On to a quick update regarding what's on your machines: currently, we are just about finished with the new, high-sampling/high-resolution mouse data submitted a few months ago (very important as a model system for the human proteome!). As mouse finishes, we will move on to a new set of human data with a slightly lower sampling rate/resolution. Here's the chart:


Code    Experiment Project/Organism Description Sampling rate Status
ox-qi 1171 Mouse New proteome data for Mouse 100,000 Complete
qj,qk 1171 Mouse New proteome data for Mouse 100,000 Running
ql-qu 1176 Human New proteome data for Human 50,000 Waiting
ra+ 1183 Microbiome Gastro-Intestinal proteins, Human Microbiome 50,000 Waiting


"New" data sets

Two quick things to describe here. In regards to "new" data sets, it is important to realize that the set of proteins representing an organism (a proteome) can change over time - new proteins are discovered, existing proteins are found to be simple variants of each other… in short, many changes and updates can occur. It can therefore be important to obtain the latest data for an organism of interest, and in the case of significant updates, re-run analyses on the data.
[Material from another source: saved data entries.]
/-!
# Zhang (2022), §15 p. 84: the local factor of `𝓜₁(d,l;s)` is `1 + O(q^{−9/10})` for `σ > 9/10` —
# `§15.u033` discharged, with the uniform bounds on `λ̃₁(q,d)` and `Σ_r ξ₁(qʳ;d,l)q^{−rs}`

Topic `Literature/NumberTheory/LFunctions/Zhang2022` (Landau–Siegel audit tree; verdict-neutral).
Y. Zhang, *Discrete mean estimates and the Landau–Siegel zero*, arXiv:2211.02515v1 (2022)
[Zhang2022LandauSiegel] — **an unrefereed manuscript under adjudication; nothing here asserts or
denies its Theorems 1–2.** Campaign D-0069, DAG node `Z22:§15.u033` [Z22 p.84, tex L4201–L4203]:

> In case `(q, dl) > 1` and `σ > 9/10`, the left side above is trivially `1 + O(q^{−9/10})`.

("the left side above" = the Euler factor
`(1−q^{−s−β₁})(1−q^{−s−β₂})(1−q^{−s})⁻¹(1−χ(q)q^{−s})⁻¹(1 + λ̃₁(q,d)Σ_rξ₁(qʳ;d,l)q^{−rs})` = the
typed `calM1Factor c′ χ q d l s`.) This file PROVES the typed node `Step15_u033` OUTRIGHT — in fact
the bound `‖calM1Factor − 1‖ ≤ C·q^{−σ} ≤ C·q^{−9/10}` holds for EVERY prime `q` (coprime to `dl`
or not), every `σ > 9/10`, with an absolute `C` and without hypothesis (A): the prefactor is
`1 + O(q^{−σ})` (`|q^{−s−β_j}| = |q^{−s}| = q^{−σ} ≤ 3/4`), `|λ̃₁(q,d)| ≤ 5`, and
`|Σ_{r≥1}ξ₁(qʳ;d,l)q^{−rs}| ≤ (16/3)Z₂Z₃·q^{−σ}` from `norm_xi1_prime_pow_le` (`|ξ₁(qʳ)| ≤ 4Z₂(r+1)³`,
landed in `Section15BCalM1Analytic`). Theorems only; no new definitions, no facts.

* `re_add_beta1`, `re_add_beta2` — `Re(s+β_j) = σ`;
* `norm_lam1_prime_one_le`, `norm_lamTilde1_prime_le` — `|λ₁(q)| ≤ 5`, `|λ̃₁(q,d)| ≤ 5`;
* `norm_xi1LocalSeries_le` — `|Σ_{r≥1}ξ₁(qʳ;d,l)q^{−rs}| ≤ (16/3)Z₂Z₃·q^{−σ}` (`σ > 9/10`);
* `norm_calM1Factor_sub_one_le` — `∃ C ≥ 0`, `‖calM1Factor(q;d,l;s) − 1‖ ≤ C·q^{−σ}` (all primes);
* **`step15_u033_holds : Step15_u033 c′`**.

The sharper coprime case `1 + O(q^{−19/10})` (`Step15_u032`, a genuine second-order cancellation)
is NOT proved here. WHAT THIS IS NOT: anything about Theorems 1–2 / Landau–Siegel zeros.

## References

* Y. Zhang, arXiv:2211.02515v1 (2022), §15 p. 84. [cite: Zhang2022LandauSiegel, §15 p. 84]
-/

noncomputable section

open Complex Real Filter Topology

namespace Literature.NumberTheory.LFunctions.Zhang2022.Typed.Section15B

open Literature.NumberTheory.LFunctions.Zhang2022
open Literature.NumberTheory.LFunctions.Zhang2022.Typed.Section15A

/-! ## Elementary bounds -/

/-- `Σ_k (k+1)ⁿ θ^k` converges for `0 ≤ θ < 1`. [folklore] -/
private theorem summable_pow_mul_geom (n : ℕ) {θ : ℝ} (hθ0 : 0 ≤ θ) (hθ1 : θ < 1) :
    Summable (fun k : ℕ => ((k : ℝ) + 1) ^ n * θ ^ k) := by
  have h : Summable (fun m : ℕ => (m : ℝ) ^ n * θ ^ m) :=
    summable_pow_mul_geometric_of_norm_lt_one n (by rw [Real.norm_eq_abs, abs_of_nonneg hθ0]; exact hθ1)
  have h2 : Summable (fun m : ℕ => (((m + 1 : ℕ) : ℝ)) ^ n * θ ^ (m + 1)) :=
    (summable_nat_add_iff 1).mpr h
  rcases eq_or_lt_of_le hθ0 with h0 | hpos
  · refine summable_of_ne_finset_zero (s := {0}) fun k hk => ?_
    have hk0 : k ≠ 0 := by simpa using hk
    simp [← h0, zero_pow hk0]
  · refine (h2.mul_right θ⁻¹).congr fun m => ?_
    push_cast
    rw [pow_succ, mul_assoc, mul_assoc, mul_inv_cancel₀ hpos.ne', mul_one]

/-- `Re(s + β₁) = Re s` (`β₁ = ib₁` is purely imaginary). [cite: Zhang2022LandauSiegel, §2 (2.13)] -/
theorem re_add_beta1 (c' : ℝ) (D : ℕ) (s : ℂ) : (s + Skeleton.beta1 c' D).re = s.re := by
  rw [add_re, beta1_eq_b1_mul_I]; simp

/-- `Re(s + β₂) = Re s`. [cite: Zhang2022LandauSiegel, §2 (2.13)] -/
theorem re_add_beta2 (c' : ℝ) (D : ℕ) (s : ℂ) : (s + Skeleton.beta2 c' D).re = s.re := by
  rw [add_re, beta2_eq_b2_mul_I]; simp

/-- `1 − θ ≤ ‖1 − vw‖ ≤ 1 + θ` for `‖v‖ ≤ 1`, `‖w‖ ≤ θ`. [folklore] -/
private theorem norm_one_sub_mul_bounds {v w : ℂ} {θ : ℝ} (hv : ‖v‖ ≤ 1) (hw : ‖w‖ ≤ θ) :
    1 - θ ≤ ‖1 - v * w‖ ∧ ‖1 - v * w‖ ≤ 1 + θ := by
  have hvw : ‖v * w‖ ≤ θ := by
    rw [norm_mul]
    calc ‖v‖ * ‖w‖ ≤ 1 * θ := mul_le_mul hv hw (norm_nonneg _) zero_le_one
      _ = θ := one_mul _
  constructor
  · have := norm_sub_norm_le (1 : ℂ) (v * w)
    rw [norm_one] at this
    linarith
  · calc ‖1 - v * w‖ ≤ ‖(1 : ℂ)‖ + ‖v * w‖ := norm_sub_le _ _
      _ ≤ 1 + θ := by rw [norm_one]; gcongr

/-- `2^{−1/2} ≤ 3/4` (since `(4/3)² ≤ 2`). [folklore] -/
private theorem two_rpow_neg_half_le : (2 : ℝ) ^ (-(1 / 2 : ℝ)) ≤ 3 / 4 := by
  have hsq : ((2 : ℝ) ^ (1 / 2 : ℝ)) ^ 2 = 2 := by
    rw [← Real.rpow_mul_natCast (by norm_num : (0 : ℝ) ≤ 2)]; norm_num
  have hpos : 0 < (2 : ℝ) ^ (1 / 2 : ℝ) := Real.rpow_pos_of_pos (by norm_num) _
  have h43 : 4 / 3 ≤ (2 : ℝ) ^ (1 / 2 : ℝ) := by nlinarith
  rw [Real.rpow_neg (by norm_num : (0 : ℝ) ≤ 2)]
  calc ((2 : ℝ) ^ (1 / 2 : ℝ))⁻¹ ≤ (4 / 3 : ℝ)⁻¹ := inv_anti₀ (by norm_num) h43
    _ = 3 / 4 := by norm_num

/-- For `q ≥ 2` and `σ ≥ 1/2`: `q^{−σ} ≤ 3/4`. [folklore] -/
private theorem rpow_neg_le_three_quarters {q : ℕ} (hq : 2 ≤ q) {σ : ℝ} (hσ : 1 / 2 ≤ σ) :
    (q : ℝ) ^ (-σ) ≤ 3 / 4 := by
  have hq1 : (1 : ℝ) ≤ q := by exact_mod_cast (le_trans (by norm_num) hq)
  have hq2 : (2 : ℝ) ≤ q := by exact_mod_cast hq
  calc (q : ℝ) ^ (-σ) ≤ (q : ℝ) ^ (-(1 / 2 : ℝ)) :=
        Real.rpow_le_rpow_of_exponent_le hq1 (by linarith)
    _ ≤ (2 : ℝ) ^ (-(1 / 2 : ℝ)) :=
        Real.rpow_le_rpow_of_nonpos (by norm_num) hq2 (by norm_num)
    _ ≤ 3 / 4 := two_rpow_neg_half_le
It is also significant that as time goes by, external resources such as the Protein Data Bank (PDB, a data set of all experimentally known and verified protein structures) are updated and added to. It can then be valuable to re-run certain data sets in order to match them to the latest data from external resources. In our case, this often leads to proteins matching to newly experimentally discovered protein structures, giving us highly accurate structural information at the cost of much less computational power.

This is the case with our "new" mouse and human data sets: new information is available, and because of updates to external resources and our own methods, it is highly valuable to re-run these organisms.


Sampling rate - Speed vs. Coverage

Secondly, the issue of sampling rate is very important to our structure prediction process. When asked to predict the structure of a protein segment, the Rosetta software that is running on your machines produces many potential predicted structures, each with a different score and profile relating how well it may match the given protein segment. This number is called the sampling rate. Abstractly, increasing the sampling rate of Rosetta increases the "resolution," or potential scope and accuracy of the protein structure prediction. However, it also increases computation time significantly.

Currently, we're looking for the sweet spot between sampling rate and speed. For the new mouse proteins (codes 'ox' through 'qk'), we chose a sampling rate of 100,000 predicted structures per protein segment. For human, we are lowering this rate to 50,000 predicted structures per segment, as we believe that with 50,000 predicted structures we keep a good resolution of structure prediction but increase the speed of prediction significantly.


Future priorities

Notably, we have also just increased the duration of the Human Protein Folding project, phase 2 - we're in it for another 100 batches (100,000 predicted structures)! This is exciting for us, as it gives us some decisions to make. Where will we go from here, what will we fold? After the new human data is finished on the Grid, we will have an excellent, high-quality dataset of predicted structures for our two most important organisms. We plan to turn our focus back to Microbiome proteins (hugely important for human health, as discussed in previous updates), and are also considering a renewed focus on important crop plant proteomes, such as that of rice and wheat. Best of all, we're not exactly sure what to prioritize, which means some investigation into what will be most important and meaningful in the future.

That said, there is certainly no shortage of interesting proteins to fold - so cheers to much more in 2013, and thanks to you all.